Processing photos on demand with Photon

  • By Michael Fairley
  • August 3, 2012

Photon in action

I’m excited to announce that we’re open sourcing the core of our on-demand photo processing pipeline: photon-core.

At 1000memories, photos are king. We help families and groups of friends share old paper photographs with one another, and our users expect to see their photos quickly and with high quality. We’ve spent a lot of time perfecting the processing pipeline for the photos on our site, and we’ve found an approach that gives everyone (our users & our engineers) a great experience.

Images play an important role on most websites today, be it user avatars, photos of products, or funny memes. Photon-core makes it easy for sites of any size to do on-the-fly processing of images.

Processing photos (the hard way)

For the first ~2 years of our existence, we processed our photos on delayed jobs using ImageMagick (using paperclip) into 12 or so different styles (mostly different sizes used on our website and our iPhone app (both retina and non-retina densities)). Processing into these 12 different sizes took about 10 seconds, which was painful for a handful of reasons:

  1. Slowness – When our users would upload a photo, they would see a spinner for 10+ seconds.

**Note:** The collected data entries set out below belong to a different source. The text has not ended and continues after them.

omit [IsAlgClosed Ω] in
include hCE in
/-- An `E`-automorphism of `E(roots P)` maps `C(roots P)` into itself. [folklore] -/
theorem coe_algEquiv_apply_mem_adjoin_rootSet (σ : (IntermediateField.adjoin E (P.rootSet Ω)) ≃ₐ[E] (IntermediateField.adjoin E (P.rootSet Ω))) {z : (IntermediateField.adjoin E (P.rootSet Ω))} (hz : (z : Ω) ∈ (IntermediateField.adjoin C (P.rootSet Ω))) :
    ((σ z : (IntermediateField.adjoin E (P.rootSet Ω))) : Ω) ∈ (IntermediateField.adjoin C (P.rootSet Ω)) := by
  -- the `w ∈ M` mapped by `σ` into `L` form a subfield containing `C` and the roots
  have key : ∀ w ∈ Subfield.closure ((C : Set Ω) ∪ P.rootSet Ω),
      ∃ hw : w ∈ (IntermediateField.adjoin E (P.rootSet Ω)), ((σ ⟨w, hw⟩ : (IntermediateField.adjoin E (P.rootSet Ω))) : Ω) ∈ (IntermediateField.adjoin C (P.rootSet Ω)) := by
    intro w hw
    refine Subfield.closure_induction (p := fun w _ => ∃ hw : w ∈ (IntermediateField.adjoin E (P.rootSet Ω)), ((σ ⟨w, hw⟩ : (IntermediateField.adjoin E (P.rootSet Ω))) : Ω) ∈ (IntermediateField.adjoin C (P.rootSet Ω)))
      ?_ ?_ ?_ ?_ ?_ ?_ hw
    · rintro x (hxC | hxr)
      · refine ⟨((IntermediateField.adjoin E (P.rootSet Ω))).algebraMap_mem ⟨x, hCE hxC⟩, ?_⟩
        have : σ ⟨x, ((IntermediateField.adjoin E (P.rootSet Ω))).algebraMap_mem ⟨x, hCE hxC⟩⟩ = ⟨x, ((IntermediateField.adjoin E (P.rootSet Ω))).algebraMap_mem ⟨x, hCE hxC⟩⟩ :=
          σ.commutes (⟨x, hCE hxC⟩ : E)
        rw [this]
        exact ((IntermediateField.adjoin C (P.rootSet Ω))).algebraMap_mem ⟨x, hxC⟩
      · refine ⟨IntermediateField.subset_adjoin E _ hxr, ?_⟩
        exact IntermediateField.subset_adjoin C _ (coe_algEquiv_apply_mem_rootSet hCE P σ hxr)
    · exact ⟨((IntermediateField.adjoin E (P.rootSet Ω))).one_mem, by rw [show (⟨1, ((IntermediateField.adjoin E (P.rootSet Ω))).one_mem⟩ : (IntermediateField.adjoin E (P.rootSet Ω))) = 1 from rfl, map_one]; exact ((IntermediateField.adjoin C (P.rootSet Ω))).one_mem⟩
    · rintro x y _ _ ⟨hx, hx'⟩ ⟨hy, hy'⟩
      refine ⟨((IntermediateField.adjoin E (P.rootSet Ω))).add_mem hx hy, ?_⟩
      have : (⟨x + y, ((IntermediateField.adjoin E (P.rootSet Ω))).add_mem hx hy⟩ : (IntermediateField.adjoin E (P.rootSet Ω))) = ⟨x, hx⟩ + ⟨y, hy⟩ := rfl
      rw [this, map_add]
      exact ((IntermediateField.adjoin C (P.rootSet Ω))).add_mem hx' hy'
    · rintro x _ ⟨hx, hx'⟩
      refine ⟨((IntermediateField.adjoin E (P.rootSet Ω))).neg_mem hx, ?_⟩
      have : (⟨-x, ((IntermediateField.adjoin E (P.rootSet Ω))).neg_mem hx⟩ : (IntermediateField.adjoin E (P.rootSet Ω))) = -⟨x, hx⟩ := rfl
      rw [this, map_neg]
      exact ((IntermediateField.adjoin C (P.rootSet Ω))).neg_mem hx'
    · rintro x _ ⟨hx, hx'⟩
      refine ⟨((IntermediateField.adjoin E (P.rootSet Ω))).inv_mem hx, ?_⟩
      have : (⟨x⁻¹, ((IntermediateField.adjoin E (P.rootSet Ω))).inv_mem hx⟩ : (IntermediateField.adjoin E (P.rootSet Ω))) = ⟨x, hx⟩⁻¹ := rfl
      rw [this, map_inv₀]
      exact ((IntermediateField.adjoin C (P.rootSet Ω))).inv_mem hx'
    · rintro x y _ _ ⟨hx, hx'⟩ ⟨hy, hy'⟩
      refine ⟨((IntermediateField.adjoin E (P.rootSet Ω))).mul_mem hx hy, ?_⟩
      have : (⟨x * y, ((IntermediateField.adjoin E (P.rootSet Ω))).mul_mem hx hy⟩ : (IntermediateField.adjoin E (P.rootSet Ω))) = ⟨x, hx⟩ * ⟨y, hy⟩ := rfl
      rw [this, map_mul]
      exact ((IntermediateField.adjoin C (P.rootSet Ω))).mul_mem hx' hy'
  have hzc : (z : Ω) ∈ Subfield.closure ((C : Set Ω) ∪ P.rootSet Ω) := by
    rw [← mem_adjoin_subfield_iff]
    exact hz
  obtain ⟨hw, h⟩ := key (z : Ω) hzc
  exact h

omit [IsAlgClosed Ω] in
include hCE in
/-- **Restriction to the root layer**: every `σ ∈ Gal(E(roots P)|E)` restricts to an element
`τ ∈ Gal(C(roots P)|C)`: `τ z = σ z` for `z ∈ C(roots P)`. [folklore] -/
theorem exists_restrict_algEquiv (σ : (IntermediateField.adjoin E (P.rootSet Ω)) ≃ₐ[E] (IntermediateField.adjoin E (P.rootSet Ω))) :
    ∃ τ : (IntermediateField.adjoin C (P.rootSet Ω)) ≃ₐ[C] (IntermediateField.adjoin C (P.rootSet Ω)), ∀ z : (IntermediateField.adjoin C (P.rootSet Ω)),
      ((τ z : (IntermediateField.adjoin C (P.rootSet Ω))) : Ω) = ((σ ⟨z, coe_adjoin_rootSet_subset hCE P z.2⟩ : (IntermediateField.adjoin E (P.rootSet Ω))) : Ω) := by
  haveI : FiniteDimensional C (IntermediateField.adjoin C (P.rootSet Ω)) := finiteDimensional_adjoin_rootSet_subfield P
  have hLM : ∀ z : (IntermediateField.adjoin C (P.rootSet Ω)), (z : Ω) ∈ (IntermediateField.adjoin E (P.rootSet Ω)) := fun z => coe_adjoin_rootSet_subset hCE P z.2
  have hst : ∀ z : (IntermediateField.adjoin C (P.rootSet Ω)), ((σ ⟨z, hLM z⟩ : (IntermediateField.adjoin E (P.rootSet Ω))) : Ω) ∈ (IntermediateField.adjoin C (P.rootSet Ω)) := fun z =>
    coe_algEquiv_apply_mem_adjoin_rootSet hCE P σ z.2
  let ψ : (IntermediateField.adjoin C (P.rootSet Ω)) →ₐ[C] (IntermediateField.adjoin C (P.rootSet Ω)) :=
    { toFun := fun z => ⟨_, hst z⟩
      map_one' := by
        apply Subtype.ext
        change ((σ ⟨((1 : (IntermediateField.adjoin C (P.rootSet Ω))) : Ω), hLM 1⟩ : (IntermediateField.adjoin E (P.rootSet Ω))) : Ω) = ((1 : (IntermediateField.adjoin C (P.rootSet Ω))) : Ω)
        rw [show (⟨((1 : (IntermediateField.adjoin C (P.rootSet Ω))) : Ω), hLM 1⟩ : (IntermediateField.adjoin E (P.rootSet Ω))) = 1 from rfl, map_one]
        rfl
      map_mul' := fun x y => by
        apply Subtype.ext
        change ((σ ⟨((x * y : (IntermediateField.adjoin C (P.rootSet Ω))) : Ω), hLM (x * y)⟩ : (IntermediateField.adjoin E (P.rootSet Ω))) : Ω) =
          ((σ ⟨(x : Ω), hLM x⟩ : (IntermediateField.adjoin E (P.rootSet Ω))) : Ω) * ((σ ⟨(y : Ω), hLM y⟩ : (IntermediateField.adjoin E (P.rootSet Ω))) : Ω)
        rw [show (⟨((x * y : (IntermediateField.adjoin C (P.rootSet Ω))) : Ω), hLM (x * y)⟩ : (IntermediateField.adjoin E (P.rootSet Ω))) = ⟨(x : Ω), hLM x⟩ * ⟨(y : Ω), hLM y⟩
          from rfl, map_mul]
        rfl
      map_zero' := by
        apply Subtype.ext
        change ((σ ⟨((0 : (IntermediateField.adjoin C (P.rootSet Ω))) : Ω), hLM 0⟩ : (IntermediateField.adjoin E (P.rootSet Ω))) : Ω) = ((0 : (IntermediateField.adjoin C (P.rootSet Ω))) : Ω)
        rw [show (⟨((0 : (IntermediateField.adjoin C (P.rootSet Ω))) : Ω), hLM 0⟩ : (IntermediateField.adjoin E (P.rootSet Ω))) = 0 from rfl, map_zero]
        rfl
      map_add' := fun x y => by
        apply Subtype.ext
        change ((σ ⟨((x + y : (IntermediateField.adjoin C (P.rootSet Ω))) : Ω), hLM (x + y)⟩ : (IntermediateField.adjoin E (P.rootSet Ω))) : Ω) =
          ((σ ⟨(x : Ω), hLM x⟩ : (IntermediateField.adjoin E (P.rootSet Ω))) : Ω) + ((σ ⟨(y : Ω), hLM y⟩ : (IntermediateField.adjoin E (P.rootSet Ω))) : Ω)
        rw [show (⟨((x + y : (IntermediateField.adjoin C (P.rootSet Ω))) : Ω), hLM (x + y)⟩ : (IntermediateField.adjoin E (P.rootSet Ω))) = ⟨(x : Ω), hLM x⟩ + ⟨(y : Ω), hLM y⟩
          from rfl, map_add]
        rfl
      commutes' := fun c => by
        apply Subtype.ext
        change ((σ ⟨((algebraMap C (IntermediateField.adjoin C (P.rootSet Ω)) c : (IntermediateField.adjoin C (P.rootSet Ω))) : Ω), hLM _⟩ : (IntermediateField.adjoin E (P.rootSet Ω))) : Ω) = ((algebraMap C (IntermediateField.adjoin C (P.rootSet Ω)) c : (IntermediateField.adjoin C (P.rootSet Ω))) : Ω)
        have h1 : (⟨((algebraMap C (IntermediateField.adjoin C (P.rootSet Ω)) c : (IntermediateField.adjoin C (P.rootSet Ω))) : Ω), hLM _⟩ : (IntermediateField.adjoin E (P.rootSet Ω))) = algebraMap E (IntermediateField.adjoin E (P.rootSet Ω)) ⟨c, hCE c.2⟩ := rfl
        rw [h1, σ.commutes]
        rfl }
  have hψ : ∀ z : (IntermediateField.adjoin C (P.rootSet Ω)), ((ψ z : (IntermediateField.adjoin C (P.rootSet Ω))) : Ω) = ((σ ⟨z, hLM z⟩ : (IntermediateField.adjoin E (P.rootSet Ω))) : Ω) := fun z => rfl
  have hinj : Function.Injective ψ := ψ.toRingHom.injective
  have hbij : Function.Bijective ψ :=
    ⟨hinj, (LinearMap.injective_iff_surjective (f := ψ.toLinearMap)).mp hinj⟩
  refine ⟨AlgEquiv.ofBijective ψ hbij, fun z => ?_⟩
  rw [AlgEquiv.ofBijective_apply]
  exact hψ z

There was a similar delay when rotating and cropping images.
  2. Engineering pain – As we got ready to release the Android version of ShoeBox, we needed some new sizes of the photos, and we had to backfill the new sizes for all the old photos, an annoying process that took 100 resque processes 1.5 days to finish.
  3. Waste – Even though we generated these 12 different styles, very rarely did all of the sizes ever get displayed (e.g. most of our iPhone users have retina displays, so the non-retina sizes are rarely used), wasting both storage space and CPU.

Enter Photon

We decided that processing our images on the fly was a solution to all of these problems. We built a small Dropwizard service called Photon that handles almost all of our image processing with a pull-based model and lets our users see their photos < 1 second after upload.

With our new pipeline, when a user uploads a photo, our web process immediately puts it on S3 without doing any processing.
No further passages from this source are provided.